[To do]
Print the listing exactly, but only as far as the line containing "rw [integral_finsetSum _ fun l". The first line and that line are both included.

[Input data]
/-- **Maynard 2015, Lemma 7.1, `j = 2`, `b = 1`**: `∫_{R_k} (1 − P₁)^a P₂ = 2k · a!/(k + a + 2)!`
(`G_{1,2}(k) = 2k`). [cite: MaynardAnnals2015, Lemma 7.1] -/
theorem setIntegral_simplex_oneSubPow_mul_powSumTwo (k a : ℕ) :
    ∫ t in maynardSimplex k, (1 - ∑ i, t i) ^ a * ∑ i, t i ^ 2 =
      (2 * k * a ! : ℝ) / (k + a + 2)! := by
  have hint : ∀ j : Fin k, IntegrableOn
      (fun t : Fin k → ℝ => (1 - ∑ i, t i) ^ a * t j ^ 2) (maynardSimplex k) := fun j =>
    (by fun_prop : Continuous fun t : Fin k → ℝ => (1 - ∑ i, t i) ^ a * t j ^ 2).continuousOn
      |>.integrableOn_compact (isCompact_maynardSimplex k)
  simp_rw [Finset.mul_sum]
  rw [integral_finsetSum _ fun j _ => hint j]
  simp_rw [setIntegral_simplex_oneSubPow_mul_pow]
  rw [Finset.sum_const, Finset.card_univ, Fintype.card_fin, nsmul_eq_mul, Nat.factorial_two]
  push_cast
  ring

/-- **Maynard 2015, Lemma 7.1, `j = 2`, `b = 2`**:
`∫_{R_k} (1 − P₁)^a P₂² = (4k² + 20k) · a!/(k + a + 4)!` (`G_{2,2}(k) = 24k + 4k(k − 1)`).
[cite: MaynardAnnals2015, Lemma 7.1] -/
theorem setIntegral_simplex_oneSubPow_mul_powSumTwo_sq (k a : ℕ) :
    ∫ t in maynardSimplex k, (1 - ∑ i, t i) ^ a * (∑ i, t i ^ 2) ^ 2 =
      ((4 * k ^ 2 + 20 * k) * a ! : ℝ) / (k + a + 4)! := by
  have hint : ∀ j l : Fin k, IntegrableOn
      (fun t : Fin k → ℝ => (1 - ∑ i, t i) ^ a * (t j ^ 2 * t l ^ 2)) (maynardSimplex k) :=
    fun j l => (by fun_prop : Continuous fun t : Fin k → ℝ =>
      (1 - ∑ i, t i) ^ a * (t j ^ 2 * t l ^ 2)).continuousOn.integrableOn_compact
        (isCompact_maynardSimplex k)
  have hexp : ∀ t : Fin k → ℝ, (1 - ∑ i, t i) ^ a * (∑ i, t i ^ 2) ^ 2 =
      ∑ j, ∑ l, (1 - ∑ i, t i) ^ a * (t j ^ 2 * t l ^ 2) := by
    intro t
    rw [sq (∑ i, t i ^ 2), Finset.sum_mul_sum, Finset.mul_sum]
    refine Finset.sum_congr rfl fun j _ => ?_
    rw [Finset.mul_sum]
  simp_rw [hexp]
  rw [integral_finsetSum _ fun j _ => integrable_finsetSum _ fun l _ => hint j l]
  have hinner : ∀ j : Fin k, ∫ t in maynardSimplex k, ∑ l, (1 - ∑ i, t i) ^ a * (t j ^ 2 * t l ^ 2) =
      (a ! * 24 : ℝ) / (k + a + 4)! + ((k : ℝ) - 1) * ((a ! * 4 : ℝ) / (k + a + 4)!) := by
    intro j
    rw [integral_finsetSum _ fun l _ => hint j l]
    have hterm : ∀ l : Fin k, ∫ t in maynardSimplex k, (1 - ∑ i, t i) ^ a * (t j ^ 2 * t l ^ 2) =
        (a ! * 4 : ℝ) / (k + a + 4)! +
          (if l = j then (a ! * 24 : ℝ) / (k + a + 4)! - (a ! * 4 : ℝ) / (k + a + 4)! else 0) := by
      intro l
      by_cases hlj : l = j
      · subst hlj
        rw [if_pos rfl]
        simp_rw [← pow_add]
        rw [setIntegral_simplex_oneSubPow_mul_pow]
        norm_num [Nat.factorial]
      · rw [if_neg hlj, setIntegral_simplex_oneSubPow_mul_sq_mul_sq a (Ne.symm hlj)]
        ring
    simp_rw [hterm]
    rw [Finset.sum_add_distrib, Finset.sum_ite_eq' Finset.univ j, Finset.sum_const, Finset.card_univ,
      Fintype.card_fin, nsmul_eq_mul]
    simp only [Finset.mem_univ, if_true]
    ring
  simp_rw [hinner]
  rw [Finset.sum_const, Finset.card_univ, Fintype.card_fin, nsmul_eq_mul]
  ring

end MaynardTao

end Literature.NumberTheory.Sieve
import Summits.QuantumAdvantage.QuantumAdvantage.Theses.MobiusLadder
import Literature.Computability.Complexity.CircuitClassesProofs
import Literature.Computability.Complexity.TautCertificates
import Literature.NumberTheory.LFunctions.MoebiusWalshCircuitsACdProofs

/-!
# Route `MobiusLadder`, item `LiouvilleNotTC0` (stmt-QuantumAdvantage-1398)

The class glue of the TC⁰ rung of route `QuantumAdvantage/MobiusLadder`:
`LiouvilleOrthogonalTC0 → L_λ ∉ TC0`, where
`L_λ = encodingNatBool.toLanguage {N | λ N = -1}` is the Liouville language (canonical LSB-first
binary numerals, Mathlib `Computability.encodingNatBool`).

The proof is elementary and uses no prime number theory; it is written for an ARBITRARY gate
basis `B` (`liouvilleLang_not_mem_depthSizeClass`), so the same theorem also yields the AC⁰ glue
`LiouvilleNotAC0` (item stmt-QuantumAdvantage-1396) verbatim.

* Encoding glue (`ofFn_testBit_mem_toLanguage_iff`): for `N < 2^(k+1)` the bit vector
  `(N.testBit i)_{i<k+1}` is (the `List.ofFn` of) a codeword of `encodingNatBool` iff its top bit is
  `1`, i.e. iff `2^k ≤ N`, and then it encodes `N` itself (canonical numerals end in `true`,
  `Literature.Computability.Complexity.IsCanonicalNum`). Hence a family deciding `L_λ`, evaluated at
  length `k+3` on the digits of `N < 2^(k+3)`, outputs `[2^(k+2) ≤ N ∧ λ N = -1]`
  (`CircuitFamily.Decides.eval_eq` does the dependent-type transport).
* Arithmetic (`abs_sum_liouville_range_le`): `|∑_{N<4J} λ(N)| ≤ 2J`, by complete multiplicativity
  `λ(2m) = -λ(m)` (tree: `Literature.NumberTheory.LFunctions.Green2012.liouville_two_mul`, from
  Mathlib `ArithmeticFunction.liouville_apply_mul`): splitting by parity twice,
  `∑_{N<4J} λ(N) = -∑_{M<J} λ(2M) + ∑_{M<J} λ(2J+2M+1)`.
* Assembly: with `J = 2^k` the correlation sum equals `4J + ∑_{N<4J} λ(N) ≥ 2J`, while the
  hypothesis with `ε = 1/8` bounds it by `J`; contradiction.

Sources: S. Arora, B. Barak, *Computational Complexity* (2009), §14.4.2 (TC⁰), Def. 6.2 (families
deciding a language); B. Green, Combin. Probab. Comput. 21 (2012), §1 (the `μ`/`λ` versus `AC⁰`
set-up this glue abstracts).
-/

set_option linter.dupNamespace false -- D-0017: single-problem summit ⇒ `QuantumAdvantage.QuantumAdvantage` by design

namespace Summit.QuantumAdvantage.QuantumAdvantage.Theorems.MobiusLadder

open Literature.Computability.Complexity
open Literature.Probability.RandomGraphs.LowDegree (sgn sgn_true sgn_false)
open _root_.Computability

/-! ### Binary numerals versus bit vectors -/

/-- The bits of `bitsToNat l` are the entries of `l` (reproved here to keep imports light; the
same statement is `Literature.Computability.AlgebraicComplexity.…testBit_bitsToNat`). [folklore] -/
private theorem testBit_bitsToNat (l : List Bool) (t : ℕ) :
    (bitsToNat l).testBit t = l.getD t false := by
  induction l generalizing t with
  | nil => simp
  | cons b l ih =>
    rw [bitsToNat_cons]
    cases t with
    | zero =>
      rw [Nat.testBit_zero]
      cases b <;> simp [Nat.add_mod]
    | succ t =>
      rw [Nat.testBit_add_one, List.getD_cons_succ, ← ih]
      congr 1
      have hb : b.toNat ≤ 1 := Bool.toNat_le b
      omega

/-- The value of the bit vector of the `n` low binary digits of `N` is `N % 2^n`
(Arora–Barak 2009, §0.1, binary representation). [folklore] -/
theorem bitsToNat_ofFn_testBit (n N : ℕ) :
    bitsToNat (List.ofFn fun i : Fin n => N.testBit i) = N % 2 ^ n := by
  apply Nat.eq_of_testBit_eq
  intro t
  rw [testBit_bitsToNat, Nat.testBit_mod_two_pow, List.getD_eq_getElem?_getD, List.getElem?_ofFn]
  by_cases ht : t < n <;> simp [ht]

/-- An integer in `[2^k, 2^(k+1))` has top binary digit `1` at position `k`. [folklore] -/
theorem testBit_eq_true_of_two_pow_le {k N : ℕ} (h₁ : 2 ^ k ≤ N) (h₂ : N < 2 ^ (k + 1)) :
    N.testBit k = true := by
  by_contra h
  have h' : N.testBit k = false := by simpa using h
  have hlt : N < 2 ^ k := Nat.lt_pow_two_of_testBit N fun i hi => by
    rcases Nat.eq_or_lt_of_le hi with rfl | hlt
    · exact h'
    · exact Nat.testBit_lt_two_pow
        (h₂.trans_le (Nat.pow_le_pow_right (by norm_num) (Nat.succ_le_of_lt hlt)))
  exact absurd hlt (not_lt.2 h₁)

/-- **Encoding glue.** For `N < 2^(k+1)`, the length-`(k+1)` bit vector of `N` (least significant
digit first, read with `Nat.testBit`) is a codeword of Mathlib's canonical binary encoding
`encodingNatBool` lying in the language of `S ⊆ ℕ` iff its top digit is `1` (`2^k ≤ N`) and
`N ∈ S`: canonical numerals are exactly the strings that are empty or end in `true`
(`IsCanonicalNum`, `isCanonicalNum_iff`), and a codeword of length `k+1` with value `N` is
`encodeNat N` (`bitsToNat_encodeNat`). (Arora–Barak 2009, §1.2: decision problems as languages of
encodings.) [cite: AroraBarakCC2009, §1.2] -/
theorem ofFn_testBit_mem_toLanguage_iff (S : Set ℕ) {k N : ℕ} (hN : N < 2 ^ (k + 1)) :
    (List.ofFn fun i : Fin (k + 1) => N.testBit i) ∈ encodingNatBool.toLanguage S ↔
      2 ^ k ≤ N ∧ N ∈ S := by
  set w : List Bool := List.ofFn fun i : Fin (k + 1) => N.testBit i with hw
  have hval : bitsToNat w = N := by
    rw [hw, bitsToNat_ofFn_testBit, Nat.mod_eq_of_lt hN]
  have hlast : w.getLast? = some (N.testBit k) := by
    rw [hw, List.ofFn_succ', List.concat_eq_append, List.getLast?_concat, Fin.val_last]
  have hne : w ≠ [] := by
    rw [hw]
    simp
  have henc : ∀ M : ℕ, encodeNat M = w → M = N := fun M hM => by
    rw [← bitsToNat_encodeNat M, hM, hval]
  show w ∈ encodingNatBool.encode '' S ↔ _
  rw [Set.mem_image]
  constructor
  · rintro ⟨M, hM, hMw⟩
    have hMw' : encodeNat M = w := hMw
    obtain rfl := henc M hMw'
    refine ⟨?_, hM⟩
    have hcan : IsCanonicalNum w := hMw' ▸ isCanonicalNum_encodeNat M
    rcases hcan with h0 | hl
    · exact absurd h0 hne
    · rw [hlast, Option.some_inj] at hl
      exact Nat.ge_two_pow_of_testBit hl
  · rintro ⟨hk, hS⟩
    have hcan : IsCanonicalNum w :=
      Or.inr (by rw [hlast, testBit_eq_true_of_two_pow_le hk hN])
    obtain ⟨M, hM⟩ := (isCanonicalNum_iff w).1 hcan
    obtain rfl := henc M hM
    exact ⟨M, hS, hM⟩

/-! ### The Liouville function: values and a cancellation -/

/-- `λ(N) ∈ {1, -1}` for `N ≠ 0` (Mathlib: `λ(N) = (-1)^{Ω(N)}`). [folklore] -/
theorem liouville_eq_one_or_eq_neg_one {N : ℕ} (hN : N ≠ 0) :
    ArithmeticFunction.liouville N = 1 ∨ ArithmeticFunction.liouville N = -1 := by
  rw [ArithmeticFunction.liouville_apply hN]
  exact neg_one_pow_eq_or ℤ _

/-- `|λ(N)| ≤ 1` for every `N` (with `λ(0) = 0`). [folklore] -/
theorem abs_cast_liouville_le_one (N : ℕ) :
    |((ArithmeticFunction.liouville N : ℤ) : ℝ)| ≤ 1 := by
  rcases eq_or_ne N 0 with rfl | hN
  · simp
  · rcases liouville_eq_one_or_eq_neg_one hN with h | h <;> simp [h]

/-- Splitting a sum over `[0, 2m)` by the parity of the index. [folklore] -/
theorem sum_range_two_mul (f : ℕ → ℝ) (m : ℕ) :
    ∑ N ∈ Finset.range (2 * m), f N = ∑ N ∈ Finset.range m, (f (2 * N) + f (2 * N + 1)) := by
  induction m with
  | zero => simp
  | succ m ih =>
    rw [show 2 * (m + 1) = 2 * m + 1 + 1 by ring, Finset.sum_range_succ, Finset.sum_range_succ, ih,
      Finset.sum_range_succ]
    ring

/-- **The elementary cancellation** `|∑_{N < 4J} λ(N)| ≤ 2J` (no prime number theorem): the odd
`m < 2J` pair off against `2m < 4J` since `λ(2m) = -λ(m)`; in formulas,
`∑_{N<4J} λ(N) = -∑_{M<J} λ(2M) + ∑_{M<J} λ(2J+2M+1)`, two sums of `J` terms of modulus `≤ 1`.
[folklore] -/
theorem abs_sum_liouville_range_le (J : ℕ) :
    |∑ N ∈ Finset.range (4 * J), ((ArithmeticFunction.liouville N : ℤ) : ℝ)| ≤ 2 * J := by
  have hfb : ∀ N : ℕ, |((ArithmeticFunction.liouville N : ℤ) : ℝ)| ≤ 1 := abs_cast_liouville_le_one
  have h2 : ∀ N : ℕ, ((ArithmeticFunction.liouville (2 * N) : ℤ) : ℝ) =
      -((ArithmeticFunction.liouville N : ℤ) : ℝ) := fun N => by
    rw [Literature.NumberTheory.LFunctions.Green2012.liouville_two_mul, Int.cast_neg]
  have hbound : ∀ g : ℕ → ℕ,
      |∑ M ∈ Finset.range J, ((ArithmeticFunction.liouville (g M) : ℤ) : ℝ)| ≤ J := fun g => by
    calc |∑ M ∈ Finset.range J, ((ArithmeticFunction.liouville (g M) : ℤ) : ℝ)|
        ≤ ∑ M ∈ Finset.range J, |((ArithmeticFunction.liouville (g M) : ℤ) : ℝ)| :=
          Finset.abs_sum_le_sum_abs _ _
      _ ≤ ∑ M ∈ Finset.range J, (1 : ℝ) := Finset.sum_le_sum fun M _ => hfb _
      _ = J := by simp
  have hsplit : ∑ N ∈ Finset.range (4 * J), ((ArithmeticFunction.liouville N : ℤ) : ℝ) =
      -∑ M ∈ Finset.range J, ((ArithmeticFunction.liouville (2 * M) : ℤ) : ℝ) +
        ∑ M ∈ Finset.range J, ((ArithmeticFunction.liouville (2 * (J + M) + 1) : ℤ) : ℝ) := by
    calc ∑ N ∈ Finset.range (4 * J), ((ArithmeticFunction.liouville N : ℤ) : ℝ)
        = ∑ N ∈ Finset.range (2 * J), (((ArithmeticFunction.liouville (2 * N) : ℤ) : ℝ) +
            ((ArithmeticFunction.liouville (2 * N + 1) : ℤ) : ℝ)) := by
          rw [show 4 * J = 2 * (2 * J) by ring]
          exact sum_range_two_mul _ (2 * J)
      _ = -∑ N ∈ Finset.range (2 * J), ((ArithmeticFunction.liouville N : ℤ) : ℝ) +
            ∑ N ∈ Finset.range (2 * J), ((ArithmeticFunction.liouville (2 * N + 1) : ℤ) : ℝ) := by
          rw [Finset.sum_add_distrib, ← Finset.sum_neg_distrib]
          simp only [h2]
      _ = -(∑ M ∈ Finset.range J, (((ArithmeticFunction.liouville (2 * M) : ℤ) : ℝ) +
              ((ArithmeticFunction.liouville (2 * M + 1) : ℤ) : ℝ))) +
            (∑ M ∈ Finset.range J, ((ArithmeticFunction.liouville (2 * M + 1) : ℤ) : ℝ) +
              ∑ M ∈ Finset.range J, ((ArithmeticFunction.liouville (2 * (J + M) + 1) : ℤ) : ℝ)) := by
          rw [sum_range_two_mul _ J, show 2 * J = J + J by ring, Finset.sum_range_add]
      _ = _ := by
          rw [Finset.sum_add_distrib]
          ring
  rw [hsplit]
  calc |-∑ M ∈ Finset.range J, ((ArithmeticFunction.liouville (2 * M) : ℤ) : ℝ) +
        ∑ M ∈ Finset.range J, ((ArithmeticFunction.liouville (2 * (J + M) + 1) : ℤ) : ℝ)|
      ≤ |-∑ M ∈ Finset.range J, ((ArithmeticFunction.liouville (2 * M) : ℤ) : ℝ)| +
        |∑ M ∈ Finset.range J, ((ArithmeticFunction.liouville (2 * (J + M) + 1) : ℤ) : ℝ)| :=
        abs_add_le _ _
    _ ≤ J + J := by
        rw [abs_neg]
        exact add_le_add (hbound fun M => 2 * M) (hbound fun M => 2 * (J + M) + 1)
    _ = 2 * J := by ring

/-! ### The class glue, for an arbitrary basis -/

/-- **Möbius randomness for a constant-depth class excludes the Liouville language from it**
(basis-generic form of the `LiouvilleNotAC0` / `LiouvilleNotTC0` glue of route MobiusLadder;
Green 2012, §1, set-up of Theorem 1, for the circuit/digit conventions). If, for every depth `d`,
polynomial size bound `p` and `ε > 0`, eventually every circuit over the basis `B` of `acDepth ≤ d`
and size `≤ p(n)` has correlation `|∑_{N<2^n} λ(N)·sgn C(bits N)| ≤ ε 2^n`, then
`L_λ = {bin(N) : λ(N) = -1}` lies in no class `DepthSizeClass B d p`. Proof: a deciding family,
at length `n = k+3`, outputs `[2^(n-1) ≤ N ∧ λ(N) = -1]` on the digits of `N < 2^n`
(`ofFn_testBit_mem_toLanguage_iff`), so the correlation sum is `2^(n-1) + ∑_{N<2^(n-1)} λ(N)
≥ 2^(n-1) - 2^(n-2)` (`abs_sum_liouville_range_le`), contradicting `ε = 1/8`. [cite: Green2012, §1] -/
theorem liouvilleLang_not_mem_depthSizeClass (B : Set GateFn)
    (H : ∀ d : ℕ, ∀ p : Polynomial ℕ, ∀ ε : ℝ, 0 < ε → ∀ᶠ n : ℕ in Filter.atTop,
      ∀ C : Circuit (Fin n), C.IsOver B → C.acDepth ≤ d → C.size ≤ p.eval n →
        |∑ N ∈ Finset.range (2 ^ n), ((ArithmeticFunction.liouville N : ℤ) : ℝ) *
            sgn (C.eval (fun i : Fin n => Nat.testBit N i))| ≤ ε * (2 : ℝ) ^ n)
    (d : ℕ) (p : Polynomial ℕ) :
    encodingNatBool.toLanguage {N : ℕ | ArithmeticFunction.liouville N = -1} ∉
      DepthSizeClass B (fun _ => d) (fun n => p.eval n) := by
  rintro ⟨C, hC, hdec⟩
  have hev := H d p (1 / 8) (by norm_num)
  obtain ⟨n, hn3, hn⟩ := ((Filter.eventually_ge_atTop 3).and hev).exists
  obtain ⟨k, rfl⟩ : ∃ k, n = k + 3 := ⟨n - 3, by omega⟩
  have hb := hn (C (k + 3)) (hC _).1 (hC _).2.1 (hC _).2.2
  have hJ : 0 < 2 ^ k := Nat.two_pow_pos k
  have hpow3 : 2 ^ (k + 3) = 4 * 2 ^ k + 4 * 2 ^ k := by rw [pow_add]; ring
  have hpow2 : 2 ^ (k + 2) = 4 * 2 ^ k := by rw [pow_add]; ring
  -- the deciding circuit, on the digits of `N < 2^(k+3)`, outputs `[2^(k+2) ≤ N ∧ λ N = -1]`
  have heval : ∀ N : ℕ, N < 2 ^ (k + 3) →
      (C (k + 3)).eval (fun i : Fin (k + 3) => Nat.testBit N i) =
        decide (2 ^ (k + 2) ≤ N ∧ ArithmeticFunction.liouville N = -1) := by
    intro N hN
    rw [hdec.eval_eq]
    have hiff := ofFn_testBit_mem_toLanguage_iff
      {N : ℕ | ArithmeticFunction.liouville N = -1} (k := k + 2) hN
    simp only [Set.mem_setOf_eq] at hiff
    by_cases h : 2 ^ (k + 2) ≤ N ∧ ArithmeticFunction.liouville N = -1
    · rw [decide_eq_true h]
      exact (Set.mem_iff_boolIndicator _ _).1 (hiff.2 h)
    · rw [decide_eq_false h]
      exact (Set.notMem_iff_boolIndicator _ _).1 fun hm => h (hiff.1 hm)
  -- lower half: not codewords, the circuit rejects, the term is `λ(N)`
  have hlow : ∀ N ∈ Finset.range (4 * 2 ^ k),
      ((ArithmeticFunction.liouville N : ℤ) : ℝ) *
          sgn ((C (k + 3)).eval (fun i : Fin (k + 3) => Nat.testBit N i)) =
        ((ArithmeticFunction.liouville N : ℤ) : ℝ) := by
    intro N hN
    rw [Finset.mem_range] at hN
    rw [heval N (by omega)]
    have hnot : ¬ (2 ^ (k + 2) ≤ N ∧ ArithmeticFunction.liouville N = -1) := fun h => by
      have := h.1
      omega
    rw [decide_eq_false hnot, sgn_false, mul_one]
  -- upper half: codewords, the circuit outputs `[λ N = -1]`, the term is `1`
  have hhigh : ∀ M ∈ Finset.range (4 * 2 ^ k),
      ((ArithmeticFunction.liouville (4 * 2 ^ k + M) : ℤ) : ℝ) *
          sgn ((C (k + 3)).eval (fun i : Fin (k + 3) => Nat.testBit (4 * 2 ^ k + M) i)) = 1 := by
    intro M hM
    rw [Finset.mem_range] at hM
    rw [heval _ (by omega)]
    have hle : 2 ^ (k + 2) ≤ 4 * 2 ^ k + M := by omega
    have hne : 4 * 2 ^ k + M ≠ 0 := by omega
    rcases liouville_eq_one_or_eq_neg_one hne with h1 | h1
    · have hnot : ¬ (2 ^ (k + 2) ≤ 4 * 2 ^ k + M ∧
          ArithmeticFunction.liouville (4 * 2 ^ k + M) = -1) := by
        rintro ⟨-, h⟩
        rw [h1] at h
        norm_num at h
      rw [decide_eq_false hnot, sgn_false, h1]
      simp
    · rw [decide_eq_true ⟨hle, h1⟩, sgn_true, h1]
      simp
  have hsum : ∑ N ∈ Finset.range (2 ^ (k + 3)), ((ArithmeticFunction.liouville N : ℤ) : ℝ) *
        sgn ((C (k + 3)).eval (fun i : Fin (k + 3) => Nat.testBit N i)) =
      ∑ N ∈ Finset.range (4 * 2 ^ k), ((ArithmeticFunction.liouville N : ℤ) : ℝ) + 4 * 2 ^ k := by
    rw [hpow3, Finset.sum_range_add, Finset.sum_congr rfl hlow, Finset.sum_congr rfl hhigh]
    simp
  have hT := abs_sum_liouville_range_le (2 ^ k)
  rw [hsum] at hb
  have h8 : (1 / 8 : ℝ) * (2 : ℝ) ^ (k + 3) = (2 : ℝ) ^ k := by
    rw [pow_add]
    ring
  rw [h8] at hb
  have hpos : (0 : ℝ) < (2 : ℝ) ^ k := by positivity
  have h1 := (abs_le.1 hb).2
  have h2 := (abs_le.1 hT).1
  push_cast at h1 h2
  linarith

/-- Settles `stmt-QuantumAdvantage-1398` (route MobiusLadder, support `LiouvilleNotTC0`): Möbius
randomness for TC⁰ (`LiouvilleOrthogonalTC0`) implies that the Liouville language
`{bin(N) : λ(N) = -1}` is not in `TC0` — the basis-generic glue
`liouvilleLang_not_mem_depthSizeClass` at `tcBasis` (Arora–Barak 2009, §14.4.2 for the class).
[cite: AroraBarakCC2009, §14.4.2] -/
theorem LiouvilleNotTC0_proof :
    Summit.QuantumAdvantage.QuantumAdvantage.Theses.MobiusLadder.LiouvilleNotTC0 := by
  unfold Summit.QuantumAdvantage.QuantumAdvantage.Theses.MobiusLadder.LiouvilleNotTC0
    Summit.QuantumAdvantage.QuantumAdvantage.Theses.MobiusLadder.LiouvilleOrthogonalTC0
  intro H hL
  obtain ⟨d, p, hmem⟩ := hL
  exact liouvilleLang_not_mem_depthSizeClass tcBasis H d p hmem

end Summit.QuantumAdvantage.QuantumAdvantage.Theorems.MobiusLadder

[Written reply]
/-- **Maynard 2015, Lemma 7.1, `j = 2`, `b = 1`**: `∫_{R_k} (1 − P₁)^a P₂ = 2k · a!/(k + a + 2)!`
(`G_{1,2}(k) = 2k`). [cite: MaynardAnnals2015, Lemma 7.1] -/
theorem setIntegral_simplex_oneSubPow_mul_powSumTwo (k a : ℕ) :
    ∫ t in maynardSimplex k, (1 - ∑ i, t i) ^ a * ∑ i, t i ^ 2 =
      (2 * k * a ! : ℝ) / (k + a + 2)! := by
  have hint : ∀ j : Fin k, IntegrableOn
      (fun t : Fin k → ℝ => (1 - ∑ i, t i) ^ a * t j ^ 2) (maynardSimplex k) := fun j =>
    (by fun_prop : Continuous fun t : Fin k → ℝ => (1 - ∑ i, t i) ^ a * t j ^ 2).continuousOn
      |>.integrableOn_compact (isCompact_maynardSimplex k)
  simp_rw [Finset.mul_sum]
  rw [integral_finsetSum _ fun j _ => hint j]
  simp_rw [setIntegral_simplex_oneSubPow_mul_pow]
  rw [Finset.sum_const, Finset.card_univ, Fintype.card_fin, nsmul_eq_mul, Nat.factorial_two]
  push_cast
  ring

/-- **Maynard 2015, Lemma 7.1, `j = 2`, `b = 2`**:
`∫_{R_k} (1 − P₁)^a P₂² = (4k² + 20k) · a!/(k + a + 4)!` (`G_{2,2}(k) = 24k + 4k(k − 1)`).
[cite: MaynardAnnals2015, Lemma 7.1] -/
theorem setIntegral_simplex_oneSubPow_mul_powSumTwo_sq (k a : ℕ) :
    ∫ t in maynardSimplex k, (1 - ∑ i, t i) ^ a * (∑ i, t i ^ 2) ^ 2 =
      ((4 * k ^ 2 + 20 * k) * a ! : ℝ) / (k + a + 4)! := by
  have hint : ∀ j l : Fin k, IntegrableOn
      (fun t : Fin k → ℝ => (1 - ∑ i, t i) ^ a * (t j ^ 2 * t l ^ 2)) (maynardSimplex k) :=
    fun j l => (by fun_prop : Continuous fun t : Fin k → ℝ =>
      (1 - ∑ i, t i) ^ a * (t j ^ 2 * t l ^ 2)).continuousOn.integrableOn_compact
        (isCompact_maynardSimplex k)
  have hexp : ∀ t : Fin k → ℝ, (1 - ∑ i, t i) ^ a * (∑ i, t i ^ 2) ^ 2 =
      ∑ j, ∑ l, (1 - ∑ i, t i) ^ a * (t j ^ 2 * t l ^ 2) := by
    intro t
    rw [sq (∑ i, t i ^ 2), Finset.sum_mul_sum, Finset.mul_sum]
    refine Finset.sum_congr rfl fun j _ => ?_
    rw [Finset.mul_sum]
  simp_rw [hexp]
  rw [integral_finsetSum _ fun j _ => integrable_finsetSum _ fun l _ => hint j l]
  have hinner : ∀ j : Fin k, ∫ t in maynardSimplex k, ∑ l, (1 - ∑ i, t i) ^ a * (t j ^ 2 * t l ^ 2) =
      (a ! * 24 : ℝ) / (k + a + 4)! + ((k : ℝ) - 1) * ((a ! * 4 : ℝ) / (k + a + 4)!) := by
    intro j
    rw [integral_finsetSum _ fun l _ => hint j l]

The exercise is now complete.